With this example you seem to be starting in the middle, with a scenario. I’m assuming some work happened to get you to this point, so let’s look at that. You decided you want an application that has actors, and that those actors can occupy and move in space, and that that is significant in some way. So already we’re surfacing some domain terms (“actor”, “space”, “occupy”, “move”).
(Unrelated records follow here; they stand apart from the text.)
/-- **The easy inclusion, local carrier: `E(E)/p^m ⊆ ℋ^ε_0[p^m]`.** For `Q ∈ E_E(Ē)` with `p^m • Q`
fixed by `Γ_E` (e.g. `p^m • Q` an `E`-rational point), the Kummer class `[σ ↦ σQ − Q] ∈ H¹(E_0, W_E[p^m])`
(`E_0 = E`, layer `0` of `κ_E`) lies in the finite-level local signed condition
`localCondTorsion W_E p κ_E ε 0 m` for BOTH signs: on `Gal(Ē/E_∞)` it is the Kummer cocycle of `Q`,
and `p^m Q ∈ E(E) = E(E_0) ≤ E^ε(E_∞)` (no trace condition at the bottom layer). Hatley–Lei–Vigni,
proof of Lemma 3.7: "`E(K_v)/p^m E(K_v)` is contained in `ℋ^±_{0,v}[p^m]`, as explained in the proof of
[Kim07]". [cite: HatleyLeiVigni2022, Lemma 3.7 (proof, p. 7 of arXiv:2003.10301), (3.1), Remark 3.1] -/
theorem resSubgroup_kummerClassTorsion_mem_localCondTorsion (ε : ℤˣ) (m : ℕ) (Q : geomPoints WE)
    (hQ : ((p : ℤ) ^ m) • Q ∈ MulAction.fixedPoints (absoluteGaloisGroup E) (geomPoints WE)) :
    resSubgroup (κE.layerSubgroup 0) (geomTorsion WE ((p : ℤ) ^ m))
        (WE.kummerClassTorsion ((p : ℤ) ^ m) Q hQ) ∈ localCondTorsion WE p κE ε 0 m := by
  have hconj : ∀ σ : absoluteGaloisGroup E,
      conjH1 (κE.layerSubgroup 0) (geomTorsion WE ((p : ℤ) ^ m)) σ = AddMonoidHom.id _ := fun σ ↦
    conjH1_of_mem_holds (κE.layerSubgroup 0) (geomTorsion WE ((p : ℤ) ^ m))
      (mem_layerSubgroup_zero p κE σ)
  -- `p^m • Q` is fixed by every `τ ∈ Γ_E`
  have hfix : ∀ τ : absoluteGaloisGroup E, τ • ((p ^ m) • Q) = (p ^ m) • Q := fun τ ↦ by
    rw [← natCast_zsmul, Nat.cast_pow]; exact hQ τ
  rw [mem_localCondTorsion_iff, mem_localSignedKummer_iff]
  intro σ
  rw [← toInfty_conjH1, hconj σ, AddMonoidHom.id_apply]
  unfold WeierstrassCurve.kummerClassTorsion
  rw [resSubgroup_oneCocycleClass]
  simp only [toInfty]
  change (ContinuousCohomology.map (subgroupInclusion (κE.kerSubgroup_le_layerSubgroup 0))
      (resHomOfEquivariant _ _ _) 1).hom (oneCocycleClass _ _) ∈ _
  rw [map_oneCocycleClass]
  refine (mem_localKummerOverOfEmb_iff _ _).mpr
    ⟨_, pointsMapOfEmb WE (AlgHom.id E (AlgebraicClosure E)) Q, m, rfl, ?_, fun τ ↦ ?_⟩
  · -- `p^m • Q ∈ E(E) = E(E_0) ≤ E^ε(E_∞)`
    apply localLayerPointsOfEmb_zero_le_signedLocalPointsInfty
    rw [mem_localLayerPointsOfEmb_zero_iff]
    intro τ
    rw [← map_nsmul, ← pointsMapOfEmb_smul, resGalOfEmb_id_apply, hfix]
  · -- the cocycle identity on `Gal(Ē/E_∞)`
    change pointsMapOfEmb WE (AlgHom.id E (AlgebraicClosure E))
        (resGalOfEmb (AlgHom.id E (AlgebraicClosure E)) (τ : absoluteGaloisGroup E) • Q - Q) = _
    rw [map_sub, pointsMapOfEmb_smul]

variable {K : Type u} [Field K] (W₁ : WeierstrassCurve K) [Algebra K E]

/-- **Kummer classes die in `H¹(·, E(K̄_E))`**: for `Q ∈ E_E(K̄_E)` (geometric point of the local curve
`W_E = W ×_K E`) with `n • Q` fixed by `Γ_E`, the restriction to any `H' ≤ Γ_E` of the Kummer class
`[σ ↦ σQ − Q]` is killed by `H¹(H', W_E[n]) → H¹(H', E(K̄_E))` (it is the coboundary of `Q`).
Silverman, *AEC*, VIII.§2 / X.§4 (the Kummer image is the kernel of `H¹(K_v, E[m]) → H¹(K_v, E)`).
[cite: SilvermanAEC2009, X.§4 (diagram (**) before Thm. X.4.2)] -/
theorem torsionToPointsH1_resSubgroup_kummerClassTorsion (n : ℤ)
    (H' : Subgroup (absoluteGaloisGroup E)) (Q : geomPoints (W₁.baseChange E))
    (hQ : n • Q ∈ MulAction.fixedPoints (absoluteGaloisGroup E) (geomPoints (W₁.baseChange E))) :
    W₁.torsionToPointsH1 n H'
        (resSubgroup H' (geomTorsion (W₁.baseChange E) n)
          ((W₁.baseChange E).kummerClassTorsion n Q hQ)) = 0 := by
  unfold WeierstrassCurve.kummerClassTorsion
  rw [resSubgroup_oneCocycleClass]
  simp only [WeierstrassCurve.torsionToPointsH1]
  rw [resH1Hom_oneCocycleClass_eq_zero_iff]
  refine ⟨W₁.geomPointsToLocalPoints (E := E) Q, fun x ↦ ?_⟩
  change W₁.geomPointsToLocalPoints (E := E) (((x : H') : absoluteGaloisGroup E) • Q - Q) = _
  rw [map_sub, WeierstrassCurve.geomPointsToLocalPoints_smul]
  rfl
import Summits.ABC.ABC.Theses.IUTThetaPilot
import Summits.ABC.ABC.Theorems.IUTThetaPilotThetaPartIIDegLe
import Summits.ABC.ABC.Theorems.IUTThetaPilotABCExpThreeDegOnePrelims
import Literature.IUT.LogVolume.Corollary22PartIIICore
import Literature.IUT.LogVolume.Corollary22PartIIPointwise
import HarnessLib

/-!
# Route `IUTThetaPilot`, crux `ThetaPartII` (stmt-ABC-19678): the «d = 1 cut» WITHOUT `K_V` —
# [IUTchIII] Cor. 3.12 at the Θ-data of the RATIONAL points of the `λ`-line ⟹ `c ≤ C·rad(abc)^{3+ε}` for
# EVERY abc triple (a POLYNOMIAL abc bound), reading (U), no Step-(v) symmetrisation, no `GenEllTwo`

Mochizuki, *Inter-universal Teichmüller theory IV*, RIMS manuscript (Apr. 2020; = PRIMS **57** (2021)), Cor. 2.2
(ii), statement pp. 41–43, proof pp. 43–48 [cite: Mochizuki2012, IUTchIV Cor. 2.2 (ii) pp. 41–48]; Thm. 1.10
pp. 22–31 (rests on [IUTchIII] Cor. 3.12 — DISPUTED; enters below only through the named interface
`Cor22.Thm110LegendreUpTo 1`, fed by the registered stub `stub_cor312` RESTRICTED TO DEGREE-1 POINTS).

PROOF-ONLY helper on the crux item (does not close it). TAKES NO SIDE on [IUTchIII] Cor. 3.12.

WHAT IS NEW. The cell's «d = 1 cut» (`ThetaPartIIDisplay.vojtaIneq_two_degOne_of_cor312`, abc-iut-S2/c312-8)
gives Vojta/abc with the printed `(1+ε)` for the rational points of every COMPACTLY BOUNDED `K_V ∋ 2` — i.e.
for BALANCED, `2`-tame triples only. Reading the proof of Cor. 2.2 (ii) (pp. 43–48) shows that `K_V` enters
ONLY through assertion (i)'s bounded discrepancies: the `2`-part `B_K` of `log(q^∀)` (p. 47) and the
archimedean part behind the `Exc_d`-finiteness steps and (P4)'s `T_K` (p. 45); the choice of `l`
((S1)–(S3), (P1)–(P3) pp. 44–45), (P5), (P7) and the application of Thm. 1.10 are `K_V`-free. At the
Frey–Legendre point `λ = a/c ∈ ℚ` of an ARBITRARY abc triple these discrepancies are explicit
(`Corollary22FreyPoint.lean`: `ht_∞ ≤ 6·log c + log 256`, `2·log (abc)_{odd} ≤ log(q^{∤2})`, `c ≤ 2·(abc)_{odd}`;
(P4) by `GenEll.exists_degInf_le_of_admitsLCyclic_of_htInf_le_three` + `Cor22.logQForall_le_degInf_thetaEllPoint`),
so the argument of pp. 43–48 runs WITHOUT `K_V`, the `2`-part being simply dropped from the left side
(`𝕍^bad_mod` has odd residue characteristic, [IUTchI] Def. 3.1): for every `ε > 0`,
`log c ≤ 3(1+ε)·log rad(abc) + C_ε`, i.e. **`c ≤ C_ε·rad(abc)^{3+ε}` for EVERY abc triple**
(`abc_exp_three_of_thm110LegendreUpTo_one`). Composed with the tree's (U)-line at degree one
(`thm110LegendreUpTo_of_squeezeIII`, `hullVolumeAtDatum_BIII_of_degree_le_one` — RISK ¶7's slot residue is
void at `d_mod = 1`): `abc_exp_three_of_cor312_degOne` — [IUTchIII] Cor. 3.12 in reading (U) at the genuine
Θ-data of the rational points of the `λ`-line ALONE yields a polynomial abc bound (exponent `3 + ε`); the
Step-(v) symmetrisation / per-image reading is what the passage from `3+ε` to `1+ε` (via `K_V`-Vojta in all
degrees and [GenEll] Thm. 2.1) needs. CONDITIONAL (`proof.conditional`); nothing asserted; no side taken.
-/

set_option linter.dupNamespace false
import Summits.BirchSwinnertonDyer.BirchSwinnertonDyer.Theses.UniversalToricDescent
import Summits.BirchSwinnertonDyer.BirchSwinnertonDyer.Theorems.EisensteinPrimesHidaLimitFittingBoundConverse
import Summits.BirchSwinnertonDyer.Rank1Residual.X11b.BDPRouteOpenInputDegenerateFrame
import Literature.NumberTheory.EllipticCurves.CyclotomicIwasawaMainTheoremIrreducibleProofs
import HarnessLib

/-!
# NODE (D-0171) on crux stmt-BirchSwinnertonDyer-24207 `UniversalToricDescent.RationalSplitIMCInclusionAtThree`
# — idea `bounded-resolvent-twist-door` (crux-ideate seat `cruxidea-stmt-BirchSwinnertonDyer-24207-1` gen 5, 2026-08-30)

KIND: DOOR (EQUIV) + NEGATIVE LEMMA.  The crux (rational Kolyvagin-direction wall
`∃ k, 3ᵏ·L ∈ Ch_Λ(X_(∅,0))·R₀⟦T⟧`) is rewritten WITHOUT any tower, Λ-module structure theory or local condition at `3` on
the algebraic side: writing `Ch_Λ(X_(∅,0))·R₀⟦T⟧ = (F)`, the inclusion holds iff the meromorphic RESOLVENT `L/F` is
BOUNDED on the open unit disc of `ℂ₃`, i.e. iff `‖L(x)‖ ≤ 3^C·‖F(x)‖` uniformly in `‖x‖ < 1` (piece **D**, pure `3`-adic
analysis over `R₀ = unrIntegers 3`: Weierstrass preparation + "a polynomial of degree < deg P vanishing on the roots of
P is 0"; the converse `3ᵏL = F·H ⇒ ‖L(x)‖ ≤ 3ᵏ‖F(x)‖` is piece **Dc**, evidence for EQUIV, not used by the composition).
At an algebraic point `x = ψ(γ) − 1` (`ψ : Γ^{ac} → 𝓞_L^×` ANY continuous character, `L/ℚ₃` finite, possibly ramified,
`ψ` of infinite order) `‖F(x)‖⁻¹ = #(X_(∅,0) ⊗ 𝓞_L(ψ))_Γ = # Sel_(∅,0)(K, T ⊗ ψ ⊗ L/𝓞_L)` up to a constant uniform in
`ψ` (anticyclotomic control: `E(K_∞)[3] = 0` as `ρ̄₃` is onto; no error at the relaxed prime `𝔭`; at the strict prime
`𝔭'` the error is `E(K_{∞,𝔭'})[3^∞]`, a FIXED finite group — finite because `K_{∞,𝔭'}/ℚ₃` is a `ℤ₃`-extension
`≠ ℚ₃^{cyc}` and a Hodge–Tate character of infinite image factoring through a non-cyclotomic `ℤ₃`-extension does not
exist [leaf U-control, ATTACKABLE (S)]; Tamagawa errors bounded).  So piece **U** — the uniform value bound —
reads: *uniformly in the non-classical twist `ψ`, `# Sel_(∅,0)(K, T_ψ) ≤ 3^C · |ℒ_𝔭(ψ)|⁻²`* — Mazur–Rubin's
height-one-specialisation door [MazurRubin2004 §5.3, proof of Thm 5.3.10] typed for THIS wall, over the FIXED field `K`.

NEGATIVE LEMMA (kernel core = `coinvariant_killed_of_norm_killed` below; arithmetic dressing in the card): for `ψ` of
infinite order with `ψ(γ) = u`, the `ψ`-corestriction `K_m → K` of every Heegner(-Kolyvagin) class of `3`-power conductor
is killed by `3^{c_ψ}` in `H¹(K, T_ψ/3^M)` for EVERY `M` (`c_ψ = 1` for all but at most one `m`): the class generates a
quotient of `ℤ₃[G_m]/(Φ_{3^m}(g)) = ℤ₃[ζ_{3^m}]` (trace-zero tower, `U₃ f_E = 0`), whose `ψ`-coinvariants are
`𝓞_L/Φ_{3^m}(u)` with `v₃(Φ_{3^m}(u)) = min(φ(3^m)·v₃(u−1), 1) ≤ 1`.  Hence Heegner points are INVISIBLE in U: the third
formal incarnation of `TraceZeroHeegnerTowerAtAdditiveSplitP` (after K1 «no Λ-adic class» and gen 4/5 «no canonical germ»),
now at the bottom layer.  Consequence recorded on the card: any supply for U is Λ-adic in origin (specialisation of
classes in `H¹_{Iw,(∅,∅)}`, Λ-rank 2) — the rank-2 supply problem shared with 20395's `wedge-square-host` /
`nakayama-anchor` / `epsilon-supply`; the door does NOT evade the lineage meta-barrier «no local line over ℚ₃ on SC rows».

TAGS.  **D** [WEAKER · ATTACKABLE (M): `3`-adic Weierstrass preparation over the complete DVR `unrIntegers 3`
(tree: `X2.HidaLimitAlgebra.isDiscreteValuationRing_unrIntegers`; Mathlib `PowerSeries` Weierstrass division) + values of
products (`IntSeries.HasValueAt.mul`, `KatzMeasureMonomialLines`)].  **Dc** [WEAKER · ATTACKABLE (S) · ASIDE: evidence
that U is implied by the crux].  **U** [EQUIV (by D ∧ Dc) · UNDECIDED; leaf U-supply IDEA-NEEDED (rank-2 Λ-adic supply at
non-classical `ψ`), U-Heegner BARRIER (negative lemma: Heegner-fed Kolyvagin arguments give `κ₁ ≈ 0` at every
infinite-order `ψ`), U-classical INSTRUMENTABLE (at `ℚ₃`-rational `ψ = ⟨κ⟩^s`, `s ∈ ℤ₃`, BDP points `(j,−j)`, `j → s`,
accumulate: the LEAD comb's tooth classes specialise there — pointwise index test with a uniform constant)].
Composition (kernel, BY NAME): **D ∧ U ⟹ 24207** (`rationalSplitIMCInclusionAtThree_of_door_of_uniformTwisted`):
principality of `Ch·R₀⟦T⟧` (`charIdeal_isPrincipal_holds`), `F ≠ 0` (`Module.charIdeal_ne_bot` + `map_toUnr_injective`),
torsion dichotomy (`charIdeal_eq_top_of_not_isTorsion`).  No `sorry`, no new axioms, no banned options.
-/

open scoped Classical TensorProduct

namespace Summit.BirchSwinnertonDyer.BirchSwinnertonDyer.Cruxes.RationalSplitIMCInclusionAtThree.BoundedResolventTwistDoor

open PowerSeries Literature.NumberTheory.EllipticCurves
  Summit.BirchSwinnertonDyer.Rank1Residual.X11b

/-- The uniform value bound `‖L(x)‖ ≤ 3^C · ‖F(x)‖` on the open unit disc of `ℂ₃` (values via the tree's
`UnrSeries.HasValueAt`).  For `F` a generator of `Ch_Λ(X_(∅,0))·R₀⟦T⟧`: boundedness of the resolvent `L/F`. -/
def UniformValueBound (F L : UnrSeries 3) : Prop :=
  ∃ C : ℕ, ∀ x vF vL : ℂ_[3], ‖x‖ < 1 → F.HasValueAt x vF → L.HasValueAt x vL → ‖vL‖ ≤ (3 : ℝ) ^ C * ‖vF‖

/-- **D [WEAKER · ATTACKABLE (M)]** the bounded-resolvent door: a bounded resolvent has no poles in the open disc, so
every root of `F` there is a root of `L` with multiplicity, and Weierstrass division by the distinguished part `P` of
`F = 3^μ·P·unit` leaves remainder `0`; `k = μ(F)`. [folklore: Lazard 1962 (zeros of bounded analytic functions on the
open disc); Washington §7.1 (Weierstrass preparation)] -/
def BoundedResolventDoor : Prop :=
  ∀ F L : UnrSeries 3, F ≠ 0 → UniformValueBound F L →
    ∃ k : ℕ, ((3 : ℕ) : UnrSeries 3) ^ k * L ∈ Ideal.span {F}

/-- **Dc [WEAKER · ATTACKABLE (S) · ASIDE — evidence for EQUIV]** the converse: `3ᵏ·L = F·H` with `H ∈ R₀⟦T⟧` gives
`‖L(x)‖ = ‖F(x)‖·‖H(x)‖·3ᵏ ≤ 3ᵏ·‖F(x)‖` (`‖H(x)‖ ≤ 1` on the open disc). Not used by the composition. -/
def BoundedResolventDoorConverse : Prop :=
  ∀ F L : UnrSeries 3, (∃ k : ℕ, ((3 : ℕ) : UnrSeries 3) ^ k * L ∈ Ideal.span {F}) → UniformValueBound F L

/-- **U [EQUIV (via D, Dc) · UNDECIDED; leaves: supply IDEA-NEEDED, Heegner-supply BARRIER, classical points
INSTRUMENTABLE]** the uniform twisted value bound: on the wall's binders, if `X_(∅,0)` is Λ-torsion and
`Ch_Λ(X_(∅,0))·R₀⟦T⟧ = (F)`, then `‖L(x)‖ ≤ 3^C‖F(x)‖` on the open disc — arithmetically: uniformly in the continuous
character `ψ` of `Γ^{ac}` (infinite order allowed), `# Sel_(∅,0)(K, T_ψ ⊗ L/𝓞_L) ≤ 3^C·|ℒ_𝔭(ψ)|_L⁻²`. -/
def UniformTwistedValueBoundAtThree : Prop :=
  ∀ (W : WeierstrassCurve ℚ) [W.IsElliptic] [W.IsGloballyMinimal] (N : ℕ) [NeZero N] (K : Type) [Field K] [NumberField K] (Dt : Literature.NumberTheory.EllipticCurves.ModularForms.ModularParametrizationData W N), Summit.BirchSwinnertonDyer.Rank1Residual.Additive.ClassO6 W 3 → W.HasSurjectiveModNGaloisRep 3 → W.analyticRank = 1 → W.conductorNorm ℤ = N → Literature.NumberTheory.EllipticCurves.IsImaginaryQuadratic K → Literature.NumberTheory.EllipticCurves.SatisfiesHeegnerHypothesis N K → ∀ (κ : Literature.NumberTheory.EllipticCurves.ZpExtension K 3), κ.IsAnticyclotomic → ∀ (γ : Field.absoluteGaloisGroup K) [Fact (κ.IsTopGenerator γ)] (𝔭 : IsDedekindDomain.HeightOneSpectrum (NumberField.RingOfIntegers K)), ((3 : ℕ) : NumberField.RingOfIntegers K) ∈ 𝔭.asIdeal → 𝔭.asIdeal.ramificationIdx (NumberField.RingOfIntegers ℚ) = 1 → 𝔭.asIdeal.inertiaDeg (NumberField.RingOfIntegers ℚ) = 1 → ∀ (𝔭' : IsDedekindDomain.HeightOneSpectrum (NumberField.RingOfIntegers K)), ((3 : ℕ) : NumberField.RingOfIntegers K) ∈ 𝔭'.asIdeal → 𝔭' ≠ 𝔭 → ∀ (ι' : PadicAlgCl 3 ≃+* ℂ), Summit.BirchSwinnertonDyer.BirchSwinnertonDyer.Theorems.SchneiderFree.BranchInducesPrime 3 ι' 𝔭 → ∀ (ΩK : ℂ) (Ωp : ℂ_[3]) (L : Literature.NumberTheory.EllipticCurves.UnrSeries 3), ΩK ≠ 0 → Ωp ≠ 0 → Literature.NumberTheory.EllipticCurves.IsBDPLFunction ι' 𝔭 κ γ Dt.f ΩK Ωp L → Module.IsTorsion (Literature.NumberTheory.EllipticCurves.IwasawaAlgebra 3) (Summit.BirchSwinnertonDyer.Rank1Residual.X11b.AcSelmer.XAc (W.baseChange K) 3 κ 𝔭' ∅ γ) → ∀ F : Literature.NumberTheory.EllipticCurves.UnrSeries 3, (Summit.BirchSwinnertonDyer.Rank1Residual.X11b.AcSelmer.XAc.charIdeal (W.baseChange K) 3 κ 𝔭' ∅ γ).map (PowerSeries.map (Summit.BirchSwinnertonDyer.Rank1Residual.X11b.Halves.toUnr 3)) = Ideal.span {F} → UniformValueBound F L

/-- The extended characteristic ideal is principal: `Ch_Λ(X)·R₀⟦T⟧ = (F)` (verbatim from the gen-3/gen-4 nodes). -/
theorem exists_map_charIdeal_eq_span {K : Type} [Field K] [NumberField K] (W : WeierstrassCurve K)
    (κ : ZpExtension K 3) (𝔭' : IsDedekindDomain.HeightOneSpectrum (NumberField.RingOfIntegers K))
    (γ : Field.absoluteGaloisGroup K) [Fact (κ.IsTopGenerator γ)] :
    ∃ F : UnrSeries 3, (AcSelmer.XAc.charIdeal W 3 κ 𝔭' ∅ γ).map (PowerSeries.map (Halves.toUnr 3)) =
      Ideal.span {F} := by
  obtain ⟨f, hf⟩ := (charIdeal_isPrincipal_holds 3 (AcSelmer.XAc W 3 κ 𝔭' ∅ γ)).principal
  refine ⟨PowerSeries.map (Halves.toUnr 3) f, ?_⟩
  have hf' : AcSelmer.XAc.charIdeal W 3 κ 𝔭' ∅ γ = Ideal.span {f} := by
    change Literature.NumberTheory.EllipticCurves.Module.charIdeal (IwasawaAlgebra 3) (AcSelmer.XAc W 3 κ 𝔭' ∅ γ) =
      Ideal.span {f}
    simpa [Ideal.submodule_span_eq] using hf
  rw [hf', Ideal.map_span, Set.image_singleton]

/-- The extended characteristic ideal is nonzero (`Ch_Λ ≠ ⊥` over a domain, `Λ → R₀⟦T⟧` injective). -/
theorem map_charIdeal_ne_bot {K : Type} [Field K] [NumberField K] (W : WeierstrassCurve K)
    (κ : ZpExtension K 3) (𝔭' : IsDedekindDomain.HeightOneSpectrum (NumberField.RingOfIntegers K))
    (γ : Field.absoluteGaloisGroup K) [Fact (κ.IsTopGenerator γ)] :
    (AcSelmer.XAc.charIdeal W 3 κ 𝔭' ∅ γ).map (PowerSeries.map (Halves.toUnr 3)) ≠ ⊥ := by
  rw [Ne, Ideal.map_eq_bot_iff_of_injective map_toUnr_injective]
  exact Literature.NumberTheory.EllipticCurves.Module.charIdeal_ne_bot (IwasawaAlgebra 3) _

/-- **The idea's composition (kernel, BY NAME): D ∧ U ⟹ 24207.** -/
theorem rationalSplitIMCInclusionAtThree_of_door_of_uniformTwisted
    (hD : BoundedResolventDoor) (hU : UniformTwistedValueBoundAtThree) :
    Summit.BirchSwinnertonDyer.BirchSwinnertonDyer.Theses.UniversalToricDescent.RationalSplitIMCInclusionAtThree := by
  intro W _ _ N _ K _ _ Dt hO6 hsurj hr1 hN hK hH κ hκ γ _ 𝔭 h𝔭 he hf 𝔭' h𝔭' hne ι' hι ΩK Ωp L hΩK hΩp hL
  by_cases htor : Module.IsTorsion (IwasawaAlgebra 3) (AcSelmer.XAc (W.baseChange K) 3 κ 𝔭' ∅ γ)
  · obtain ⟨F, hF⟩ := exists_map_charIdeal_eq_span (W.baseChange K) κ 𝔭' γ
    have hF0 : F ≠ 0 := by
      intro h0
      apply map_charIdeal_ne_bot (W.baseChange K) κ 𝔭' γ
      rw [hF, h0, Ideal.span_singleton_eq_bot]
    have hb : UniformValueBound F L :=
      hU W N K Dt hO6 hsurj hr1 hN hK hH κ hκ γ 𝔭 h𝔭 he hf 𝔭' h𝔭' hne ι' hι ΩK Ωp L hΩK hΩp hL htor F hF
    obtain ⟨k, hk⟩ := hD F L hF0 hb
    exact ⟨k, by rw [hF]; exact hk⟩
  · refine ⟨0, ?_⟩
    have htop : AcSelmer.XAc.charIdeal (W.baseChange K) 3 κ 𝔭' ∅ γ = ⊤ :=
      Summit.BirchSwinnertonDyer.BirchSwinnertonDyer.Theorems.charIdeal_eq_top_of_not_isTorsion (p := 3) _ htor
    rw [htop, Ideal.map_top]; exact Submodule.mem_top

/-- **Kernel core of the NEGATIVE LEMMA (Heegner points are invisible at infinite-order twists).**  `A` = the group
ring `ℤ₃[G_m]` (any commutative ring), `Y` = the Heegner module (any `A`-module), `φ = Φ_{3^m}(g)` the relative norm
`N_{K_m/K_{m−1}}` (any element), `O` = `𝓞_L/3^M` with the `A`-algebra structure `g ↦ ψ(g)` (any commutative
`A`-algebra), hypothesis `algebraMap A O φ ∣ t` (arithmetic input: `Φ_{3^m}(u) ∣ 3^{c_ψ}`): a trace-zero element
`φ • y = 0` has `ψ`-coinvariant class `1 ⊗ y ∈ O ⊗_A Y` (= its `ψ`-corestriction, Shapiro) killed by `t`. -/
theorem coinvariant_killed_of_norm_killed {A : Type*} [CommRing A] {O : Type*} [CommRing O] [Algebra A O]
    {Y : Type*} [AddCommGroup Y] [Module A Y] (φ : A) (t : O) (ht : algebraMap A O φ ∣ t) (y : Y)
    (hy : φ • y = 0) : t • ((1 : O) ⊗ₜ[A] y) = 0 := by
  obtain ⟨w, hw⟩ := ht
  rw [hw, mul_comm, mul_smul, Algebra.algebraMap_eq_smul_one, TensorProduct.smul_tmul', smul_assoc, one_smul,
    TensorProduct.smul_tmul, hy, TensorProduct.tmul_zero, smul_zero]

end Summit.BirchSwinnertonDyer.BirchSwinnertonDyer.Cruxes.RationalSplitIMCInclusionAtThree.BoundedResolventTwistDoor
I would start by understanding the goal of this application. What’s it for? Who will use it? Who else will be affected by bringing it into existence? (Operations and support folks, security and compliance people, different types of user and administrator). What will be different for them (what can they do that they couldn’t do before, or what becomes easier) with this software? That allows me to a) identify the stakeholders and b) start to surface some of the assumptions, dependencies and priorities that will inform delivery.

So now we’ve decided we need to Move an Actor to a new Position (caps indicates the domain-specific terms we’ve converged on, for now). There are many ways of modelling a position. Remember, all models are wrong, some are useful :)  So we decide that Cartesian coordinates in two dimensions will do for now. We probably have a side-discussion about the cost of reversal of that decision. How expensive would it be to introduce a Z coordinate? What about a time-axis intrinsic to the coordinate? Shifting to polar coordinates? Changing the zero-origin? Of the ways we could model it, which best supports the way we want to move actors and encapsulates the concern so it doesn’t tie us in too heavily?

How will we implement moving? Will this be event-sourced, so there will be a MoveActor event? Will there be an ActorMover or will actors move themselves? It’s appropriate to discuss implementation options at this stage because the way we describe the behaviour in the scenarios will contain tacit assumptions about implementation anyway, so better to surface those now. The domain model will almost certainly evolve as our understanding evolves, so you should assume both the scenarios and the steps beneath them will change over time.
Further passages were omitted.